DIRECTIONS:
The entries below hold a line with "open Finset Literature.NumberTheory.Sieve" and a line with "(singularProduct_nonneg)". Return those lines and all that lie between them, exactly and only.

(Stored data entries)
■ ■ ■

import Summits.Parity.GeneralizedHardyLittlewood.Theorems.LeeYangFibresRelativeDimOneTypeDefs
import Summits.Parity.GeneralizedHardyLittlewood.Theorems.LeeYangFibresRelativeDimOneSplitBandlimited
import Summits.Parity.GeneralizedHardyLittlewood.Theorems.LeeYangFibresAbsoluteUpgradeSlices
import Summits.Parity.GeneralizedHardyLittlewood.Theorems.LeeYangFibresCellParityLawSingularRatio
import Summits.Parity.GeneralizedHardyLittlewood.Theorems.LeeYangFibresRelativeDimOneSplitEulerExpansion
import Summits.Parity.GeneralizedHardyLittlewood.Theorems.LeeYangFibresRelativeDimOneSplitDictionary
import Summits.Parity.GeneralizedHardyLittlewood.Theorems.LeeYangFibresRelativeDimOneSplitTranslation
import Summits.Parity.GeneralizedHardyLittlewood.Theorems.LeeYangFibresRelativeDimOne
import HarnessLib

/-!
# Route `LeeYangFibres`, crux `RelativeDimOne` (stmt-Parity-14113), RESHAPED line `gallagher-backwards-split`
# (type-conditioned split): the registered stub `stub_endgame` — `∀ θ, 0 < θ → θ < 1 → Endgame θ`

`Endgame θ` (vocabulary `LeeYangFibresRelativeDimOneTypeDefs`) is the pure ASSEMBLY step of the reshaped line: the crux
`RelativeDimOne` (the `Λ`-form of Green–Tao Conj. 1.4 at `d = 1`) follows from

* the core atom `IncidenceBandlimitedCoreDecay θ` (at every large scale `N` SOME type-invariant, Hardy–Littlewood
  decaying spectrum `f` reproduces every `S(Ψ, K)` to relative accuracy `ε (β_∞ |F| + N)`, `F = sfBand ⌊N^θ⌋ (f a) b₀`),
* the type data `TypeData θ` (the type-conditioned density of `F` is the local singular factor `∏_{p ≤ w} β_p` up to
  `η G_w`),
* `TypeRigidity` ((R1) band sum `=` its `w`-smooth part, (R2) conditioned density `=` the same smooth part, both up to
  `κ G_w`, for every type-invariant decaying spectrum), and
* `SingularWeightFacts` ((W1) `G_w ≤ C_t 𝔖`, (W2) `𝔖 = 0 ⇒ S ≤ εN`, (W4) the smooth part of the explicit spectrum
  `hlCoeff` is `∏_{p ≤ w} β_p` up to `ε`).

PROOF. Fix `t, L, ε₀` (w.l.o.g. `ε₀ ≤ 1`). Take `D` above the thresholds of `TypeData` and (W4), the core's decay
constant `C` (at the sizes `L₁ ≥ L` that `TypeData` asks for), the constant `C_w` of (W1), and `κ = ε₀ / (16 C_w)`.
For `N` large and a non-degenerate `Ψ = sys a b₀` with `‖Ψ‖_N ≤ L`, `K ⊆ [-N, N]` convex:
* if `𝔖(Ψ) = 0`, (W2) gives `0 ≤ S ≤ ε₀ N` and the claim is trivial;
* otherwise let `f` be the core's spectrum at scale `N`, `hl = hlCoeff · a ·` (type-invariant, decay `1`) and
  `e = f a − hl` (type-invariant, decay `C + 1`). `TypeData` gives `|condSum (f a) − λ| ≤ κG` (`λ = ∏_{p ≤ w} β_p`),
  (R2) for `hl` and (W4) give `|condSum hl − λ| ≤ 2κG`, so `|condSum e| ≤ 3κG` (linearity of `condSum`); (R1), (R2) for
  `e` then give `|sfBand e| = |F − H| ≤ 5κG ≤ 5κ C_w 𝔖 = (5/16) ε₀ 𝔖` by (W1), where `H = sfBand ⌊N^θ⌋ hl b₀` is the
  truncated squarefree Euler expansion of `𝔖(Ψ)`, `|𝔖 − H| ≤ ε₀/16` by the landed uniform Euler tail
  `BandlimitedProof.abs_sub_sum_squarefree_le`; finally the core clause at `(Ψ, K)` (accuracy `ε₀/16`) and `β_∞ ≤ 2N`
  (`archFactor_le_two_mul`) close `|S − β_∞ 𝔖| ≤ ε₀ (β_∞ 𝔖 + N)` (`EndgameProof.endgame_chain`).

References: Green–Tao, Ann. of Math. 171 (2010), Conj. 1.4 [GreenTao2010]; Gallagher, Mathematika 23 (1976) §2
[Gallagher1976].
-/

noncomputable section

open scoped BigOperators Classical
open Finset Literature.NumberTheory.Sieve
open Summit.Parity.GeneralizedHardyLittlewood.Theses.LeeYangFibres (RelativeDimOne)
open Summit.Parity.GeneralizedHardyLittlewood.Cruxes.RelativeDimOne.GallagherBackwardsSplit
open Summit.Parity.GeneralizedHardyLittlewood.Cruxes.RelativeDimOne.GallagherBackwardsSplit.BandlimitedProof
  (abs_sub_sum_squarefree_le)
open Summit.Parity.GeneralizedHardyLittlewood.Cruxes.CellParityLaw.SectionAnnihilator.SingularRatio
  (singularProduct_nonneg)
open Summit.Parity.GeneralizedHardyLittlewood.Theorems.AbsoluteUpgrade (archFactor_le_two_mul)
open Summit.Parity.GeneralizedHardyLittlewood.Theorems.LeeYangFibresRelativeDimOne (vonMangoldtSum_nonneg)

■ ■ ■

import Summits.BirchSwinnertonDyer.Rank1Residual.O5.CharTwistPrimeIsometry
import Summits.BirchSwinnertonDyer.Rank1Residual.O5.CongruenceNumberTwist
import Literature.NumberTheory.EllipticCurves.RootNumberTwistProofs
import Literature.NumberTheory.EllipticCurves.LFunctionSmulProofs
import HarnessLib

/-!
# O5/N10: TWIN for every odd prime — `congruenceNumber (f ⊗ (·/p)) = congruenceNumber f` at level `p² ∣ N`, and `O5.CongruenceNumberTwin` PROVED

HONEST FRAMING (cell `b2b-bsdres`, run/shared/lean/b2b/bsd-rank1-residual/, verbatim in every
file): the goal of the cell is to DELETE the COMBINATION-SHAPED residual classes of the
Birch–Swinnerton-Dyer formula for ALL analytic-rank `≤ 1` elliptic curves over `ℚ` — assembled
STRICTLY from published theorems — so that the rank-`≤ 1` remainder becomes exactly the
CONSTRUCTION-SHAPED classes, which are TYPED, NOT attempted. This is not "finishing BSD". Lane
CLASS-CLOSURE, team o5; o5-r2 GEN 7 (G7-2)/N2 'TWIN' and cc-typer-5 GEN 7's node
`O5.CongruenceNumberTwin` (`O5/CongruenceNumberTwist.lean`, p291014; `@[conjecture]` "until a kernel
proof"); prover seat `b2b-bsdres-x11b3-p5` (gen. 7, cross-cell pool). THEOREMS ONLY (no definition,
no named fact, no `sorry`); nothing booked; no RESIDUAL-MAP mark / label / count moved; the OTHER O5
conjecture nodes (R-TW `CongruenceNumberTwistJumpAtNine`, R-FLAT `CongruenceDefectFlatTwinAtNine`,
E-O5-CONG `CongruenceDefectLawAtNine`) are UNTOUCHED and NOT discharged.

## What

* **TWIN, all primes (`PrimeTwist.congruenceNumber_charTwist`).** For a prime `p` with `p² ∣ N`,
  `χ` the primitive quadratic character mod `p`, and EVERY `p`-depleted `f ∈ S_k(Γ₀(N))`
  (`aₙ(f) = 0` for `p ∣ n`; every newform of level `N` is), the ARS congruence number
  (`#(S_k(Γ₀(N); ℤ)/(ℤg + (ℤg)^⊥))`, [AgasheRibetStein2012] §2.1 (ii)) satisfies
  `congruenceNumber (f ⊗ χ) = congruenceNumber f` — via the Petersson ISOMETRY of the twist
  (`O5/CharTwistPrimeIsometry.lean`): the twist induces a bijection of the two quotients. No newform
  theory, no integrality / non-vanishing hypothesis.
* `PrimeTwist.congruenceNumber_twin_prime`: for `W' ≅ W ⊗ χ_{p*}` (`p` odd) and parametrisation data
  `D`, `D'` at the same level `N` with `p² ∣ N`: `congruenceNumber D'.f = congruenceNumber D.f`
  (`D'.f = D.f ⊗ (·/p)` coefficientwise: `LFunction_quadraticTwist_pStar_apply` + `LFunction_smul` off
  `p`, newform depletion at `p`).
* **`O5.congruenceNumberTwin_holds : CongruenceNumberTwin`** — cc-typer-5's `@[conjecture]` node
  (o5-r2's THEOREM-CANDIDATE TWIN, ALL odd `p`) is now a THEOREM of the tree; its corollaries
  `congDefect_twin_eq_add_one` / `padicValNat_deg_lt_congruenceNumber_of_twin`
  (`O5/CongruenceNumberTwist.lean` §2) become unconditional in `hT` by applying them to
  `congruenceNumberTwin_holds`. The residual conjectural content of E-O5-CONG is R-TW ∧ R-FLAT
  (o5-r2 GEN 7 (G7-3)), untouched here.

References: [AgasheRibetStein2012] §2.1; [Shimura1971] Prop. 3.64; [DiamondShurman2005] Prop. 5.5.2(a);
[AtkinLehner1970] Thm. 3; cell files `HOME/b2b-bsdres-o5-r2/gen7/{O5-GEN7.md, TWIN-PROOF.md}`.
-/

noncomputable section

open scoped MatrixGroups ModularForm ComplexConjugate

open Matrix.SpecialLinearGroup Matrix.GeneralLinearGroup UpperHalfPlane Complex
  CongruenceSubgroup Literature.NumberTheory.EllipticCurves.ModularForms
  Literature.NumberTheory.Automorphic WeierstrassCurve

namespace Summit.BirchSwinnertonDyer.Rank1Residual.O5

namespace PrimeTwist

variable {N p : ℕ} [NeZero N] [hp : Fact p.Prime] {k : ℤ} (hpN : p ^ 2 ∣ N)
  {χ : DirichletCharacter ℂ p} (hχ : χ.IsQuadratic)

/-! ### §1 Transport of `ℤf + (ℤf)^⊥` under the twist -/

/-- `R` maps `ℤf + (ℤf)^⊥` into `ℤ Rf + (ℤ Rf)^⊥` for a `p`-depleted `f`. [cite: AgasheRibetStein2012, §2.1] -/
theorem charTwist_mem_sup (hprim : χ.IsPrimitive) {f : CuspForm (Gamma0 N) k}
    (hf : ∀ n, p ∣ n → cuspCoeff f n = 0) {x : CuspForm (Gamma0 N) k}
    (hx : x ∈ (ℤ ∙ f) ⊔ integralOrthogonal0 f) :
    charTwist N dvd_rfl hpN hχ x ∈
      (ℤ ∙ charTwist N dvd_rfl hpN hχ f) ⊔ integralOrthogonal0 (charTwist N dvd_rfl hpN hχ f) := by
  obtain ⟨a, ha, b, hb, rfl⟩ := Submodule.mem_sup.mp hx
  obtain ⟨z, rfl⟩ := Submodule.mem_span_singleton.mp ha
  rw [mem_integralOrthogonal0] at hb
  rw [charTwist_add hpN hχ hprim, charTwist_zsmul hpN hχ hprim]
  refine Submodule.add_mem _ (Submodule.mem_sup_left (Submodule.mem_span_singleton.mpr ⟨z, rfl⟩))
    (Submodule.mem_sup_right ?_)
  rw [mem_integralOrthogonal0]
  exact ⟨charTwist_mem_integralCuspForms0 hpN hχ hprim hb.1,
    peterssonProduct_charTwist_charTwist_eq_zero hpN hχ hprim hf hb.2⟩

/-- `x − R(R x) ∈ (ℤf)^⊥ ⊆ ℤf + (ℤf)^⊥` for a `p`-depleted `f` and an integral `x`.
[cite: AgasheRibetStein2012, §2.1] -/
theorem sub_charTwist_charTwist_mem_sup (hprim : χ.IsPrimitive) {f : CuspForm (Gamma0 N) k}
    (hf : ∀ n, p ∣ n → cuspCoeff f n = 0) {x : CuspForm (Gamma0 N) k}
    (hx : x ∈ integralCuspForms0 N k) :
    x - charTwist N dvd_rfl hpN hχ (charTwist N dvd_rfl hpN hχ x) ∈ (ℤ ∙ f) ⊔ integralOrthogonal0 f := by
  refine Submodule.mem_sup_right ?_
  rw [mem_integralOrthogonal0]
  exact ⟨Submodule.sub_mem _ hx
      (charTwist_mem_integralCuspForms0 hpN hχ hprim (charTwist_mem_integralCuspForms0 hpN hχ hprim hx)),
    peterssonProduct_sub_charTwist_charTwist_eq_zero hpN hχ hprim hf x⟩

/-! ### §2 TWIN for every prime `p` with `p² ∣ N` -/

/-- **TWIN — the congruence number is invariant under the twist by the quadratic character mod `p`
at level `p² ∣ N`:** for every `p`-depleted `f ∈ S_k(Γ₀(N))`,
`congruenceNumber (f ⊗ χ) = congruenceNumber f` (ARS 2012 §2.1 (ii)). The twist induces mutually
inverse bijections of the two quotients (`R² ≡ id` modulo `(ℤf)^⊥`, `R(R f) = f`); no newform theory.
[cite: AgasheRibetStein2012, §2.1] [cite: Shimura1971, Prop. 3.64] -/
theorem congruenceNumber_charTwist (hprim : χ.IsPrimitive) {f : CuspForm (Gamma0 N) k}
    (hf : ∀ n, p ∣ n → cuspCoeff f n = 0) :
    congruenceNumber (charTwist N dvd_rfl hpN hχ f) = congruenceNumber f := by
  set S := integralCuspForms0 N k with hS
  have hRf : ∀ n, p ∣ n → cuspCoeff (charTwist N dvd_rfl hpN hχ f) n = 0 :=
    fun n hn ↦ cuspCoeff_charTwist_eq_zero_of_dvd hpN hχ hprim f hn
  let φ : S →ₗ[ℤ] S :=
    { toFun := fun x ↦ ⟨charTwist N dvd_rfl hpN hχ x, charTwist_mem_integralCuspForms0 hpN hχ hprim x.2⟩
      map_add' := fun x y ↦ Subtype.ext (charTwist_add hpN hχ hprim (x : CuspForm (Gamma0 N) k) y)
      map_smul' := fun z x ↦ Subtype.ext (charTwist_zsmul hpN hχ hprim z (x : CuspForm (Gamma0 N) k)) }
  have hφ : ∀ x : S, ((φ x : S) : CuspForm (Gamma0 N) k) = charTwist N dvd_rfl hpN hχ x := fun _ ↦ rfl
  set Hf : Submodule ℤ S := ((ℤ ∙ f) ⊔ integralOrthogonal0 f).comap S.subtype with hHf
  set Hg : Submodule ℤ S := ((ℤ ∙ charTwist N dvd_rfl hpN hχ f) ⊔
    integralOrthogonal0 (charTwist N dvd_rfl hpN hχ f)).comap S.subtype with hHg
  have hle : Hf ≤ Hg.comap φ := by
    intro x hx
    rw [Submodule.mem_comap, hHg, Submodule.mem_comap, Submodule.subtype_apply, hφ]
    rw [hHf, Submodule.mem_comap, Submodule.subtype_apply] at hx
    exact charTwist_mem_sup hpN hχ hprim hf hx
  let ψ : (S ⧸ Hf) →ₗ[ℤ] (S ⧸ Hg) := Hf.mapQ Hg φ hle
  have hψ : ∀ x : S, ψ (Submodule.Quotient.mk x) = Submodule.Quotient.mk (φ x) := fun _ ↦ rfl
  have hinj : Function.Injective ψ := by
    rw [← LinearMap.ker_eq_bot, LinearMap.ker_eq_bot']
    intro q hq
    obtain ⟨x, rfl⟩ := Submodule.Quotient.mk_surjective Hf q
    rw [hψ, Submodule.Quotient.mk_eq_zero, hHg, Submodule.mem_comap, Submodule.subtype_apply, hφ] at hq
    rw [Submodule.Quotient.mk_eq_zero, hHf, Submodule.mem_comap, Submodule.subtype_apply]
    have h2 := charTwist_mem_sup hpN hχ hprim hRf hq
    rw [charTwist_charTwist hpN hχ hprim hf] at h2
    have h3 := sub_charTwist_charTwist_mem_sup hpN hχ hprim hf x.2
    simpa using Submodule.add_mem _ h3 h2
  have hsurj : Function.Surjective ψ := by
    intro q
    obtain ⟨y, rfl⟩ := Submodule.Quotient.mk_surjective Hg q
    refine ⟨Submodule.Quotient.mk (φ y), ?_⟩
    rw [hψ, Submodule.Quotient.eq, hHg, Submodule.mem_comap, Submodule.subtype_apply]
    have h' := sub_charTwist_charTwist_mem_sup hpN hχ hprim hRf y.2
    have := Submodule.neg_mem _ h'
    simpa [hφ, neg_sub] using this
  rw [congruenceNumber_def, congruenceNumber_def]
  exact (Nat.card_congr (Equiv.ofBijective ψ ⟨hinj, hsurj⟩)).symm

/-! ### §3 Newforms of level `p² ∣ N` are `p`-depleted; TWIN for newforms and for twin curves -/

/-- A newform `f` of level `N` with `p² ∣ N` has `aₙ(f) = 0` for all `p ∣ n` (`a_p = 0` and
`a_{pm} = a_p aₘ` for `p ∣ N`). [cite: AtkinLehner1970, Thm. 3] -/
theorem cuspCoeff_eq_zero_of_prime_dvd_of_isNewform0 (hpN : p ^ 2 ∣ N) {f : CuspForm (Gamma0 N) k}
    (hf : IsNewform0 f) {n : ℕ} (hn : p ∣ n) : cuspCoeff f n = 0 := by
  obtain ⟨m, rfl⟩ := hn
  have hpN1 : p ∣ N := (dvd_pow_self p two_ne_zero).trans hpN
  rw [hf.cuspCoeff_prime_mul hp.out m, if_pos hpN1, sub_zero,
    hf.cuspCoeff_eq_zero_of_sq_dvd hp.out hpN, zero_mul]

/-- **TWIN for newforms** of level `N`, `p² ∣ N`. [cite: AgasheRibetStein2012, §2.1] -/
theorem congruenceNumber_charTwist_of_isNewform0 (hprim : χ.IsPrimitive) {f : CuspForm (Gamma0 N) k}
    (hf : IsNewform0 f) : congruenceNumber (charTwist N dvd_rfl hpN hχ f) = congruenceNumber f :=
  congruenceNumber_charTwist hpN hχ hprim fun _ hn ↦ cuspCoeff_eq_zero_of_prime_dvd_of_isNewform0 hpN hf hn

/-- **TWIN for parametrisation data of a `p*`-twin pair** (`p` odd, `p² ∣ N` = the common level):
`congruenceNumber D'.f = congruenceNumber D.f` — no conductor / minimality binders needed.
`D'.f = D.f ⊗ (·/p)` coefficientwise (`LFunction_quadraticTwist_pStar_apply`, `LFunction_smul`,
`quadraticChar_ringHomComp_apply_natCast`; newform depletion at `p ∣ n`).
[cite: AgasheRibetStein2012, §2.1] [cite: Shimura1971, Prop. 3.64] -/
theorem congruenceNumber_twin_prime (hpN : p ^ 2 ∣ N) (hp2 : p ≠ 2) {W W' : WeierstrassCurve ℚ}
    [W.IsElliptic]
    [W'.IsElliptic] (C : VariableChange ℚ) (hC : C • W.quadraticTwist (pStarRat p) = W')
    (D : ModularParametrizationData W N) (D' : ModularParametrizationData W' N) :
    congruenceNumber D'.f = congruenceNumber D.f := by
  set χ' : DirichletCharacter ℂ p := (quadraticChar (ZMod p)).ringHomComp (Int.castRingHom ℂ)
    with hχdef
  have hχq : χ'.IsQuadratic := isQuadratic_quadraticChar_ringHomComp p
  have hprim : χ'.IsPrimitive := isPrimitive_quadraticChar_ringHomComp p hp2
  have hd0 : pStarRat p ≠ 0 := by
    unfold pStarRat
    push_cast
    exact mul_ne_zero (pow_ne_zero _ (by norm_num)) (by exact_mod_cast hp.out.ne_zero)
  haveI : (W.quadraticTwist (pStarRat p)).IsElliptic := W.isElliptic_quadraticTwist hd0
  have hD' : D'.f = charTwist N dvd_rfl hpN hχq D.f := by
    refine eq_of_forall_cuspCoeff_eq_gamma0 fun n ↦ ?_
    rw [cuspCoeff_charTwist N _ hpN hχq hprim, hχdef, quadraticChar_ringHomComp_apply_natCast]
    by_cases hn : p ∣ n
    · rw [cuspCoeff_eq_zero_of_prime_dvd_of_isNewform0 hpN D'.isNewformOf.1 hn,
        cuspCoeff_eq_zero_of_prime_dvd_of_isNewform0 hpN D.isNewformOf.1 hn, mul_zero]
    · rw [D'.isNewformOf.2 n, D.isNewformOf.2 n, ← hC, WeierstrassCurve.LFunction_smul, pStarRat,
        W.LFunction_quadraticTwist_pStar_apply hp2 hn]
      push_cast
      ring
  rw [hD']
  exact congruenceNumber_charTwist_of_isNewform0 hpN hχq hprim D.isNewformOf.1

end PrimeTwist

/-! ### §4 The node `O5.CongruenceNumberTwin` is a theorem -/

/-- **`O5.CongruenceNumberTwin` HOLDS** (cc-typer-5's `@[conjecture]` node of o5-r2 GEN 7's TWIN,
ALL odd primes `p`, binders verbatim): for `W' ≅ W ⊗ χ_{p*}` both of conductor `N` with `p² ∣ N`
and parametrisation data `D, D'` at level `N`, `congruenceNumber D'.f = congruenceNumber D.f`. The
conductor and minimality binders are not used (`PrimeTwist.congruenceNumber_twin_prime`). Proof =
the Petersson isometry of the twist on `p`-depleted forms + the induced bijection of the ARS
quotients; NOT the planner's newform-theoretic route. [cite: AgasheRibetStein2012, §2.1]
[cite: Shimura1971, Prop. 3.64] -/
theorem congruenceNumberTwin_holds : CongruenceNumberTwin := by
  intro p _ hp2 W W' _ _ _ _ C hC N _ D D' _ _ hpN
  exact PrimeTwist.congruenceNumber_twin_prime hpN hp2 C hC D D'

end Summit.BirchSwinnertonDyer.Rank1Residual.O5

■ ■ ■

TASK RESPONSE:
open Finset Literature.NumberTheory.Sieve
open Summit.Parity.GeneralizedHardyLittlewood.Theses.LeeYangFibres (RelativeDimOne)
open Summit.Parity.GeneralizedHardyLittlewood.Cruxes.RelativeDimOne.GallagherBackwardsSplit
open Summit.Parity.GeneralizedHardyLittlewood.Cruxes.RelativeDimOne.GallagherBackwardsSplit.BandlimitedProof
  (abs_sub_sum_squarefree_le)
open Summit.Parity.GeneralizedHardyLittlewood.Cruxes.CellParityLaw.SectionAnnihilator.SingularRatio
  (singularProduct_nonneg)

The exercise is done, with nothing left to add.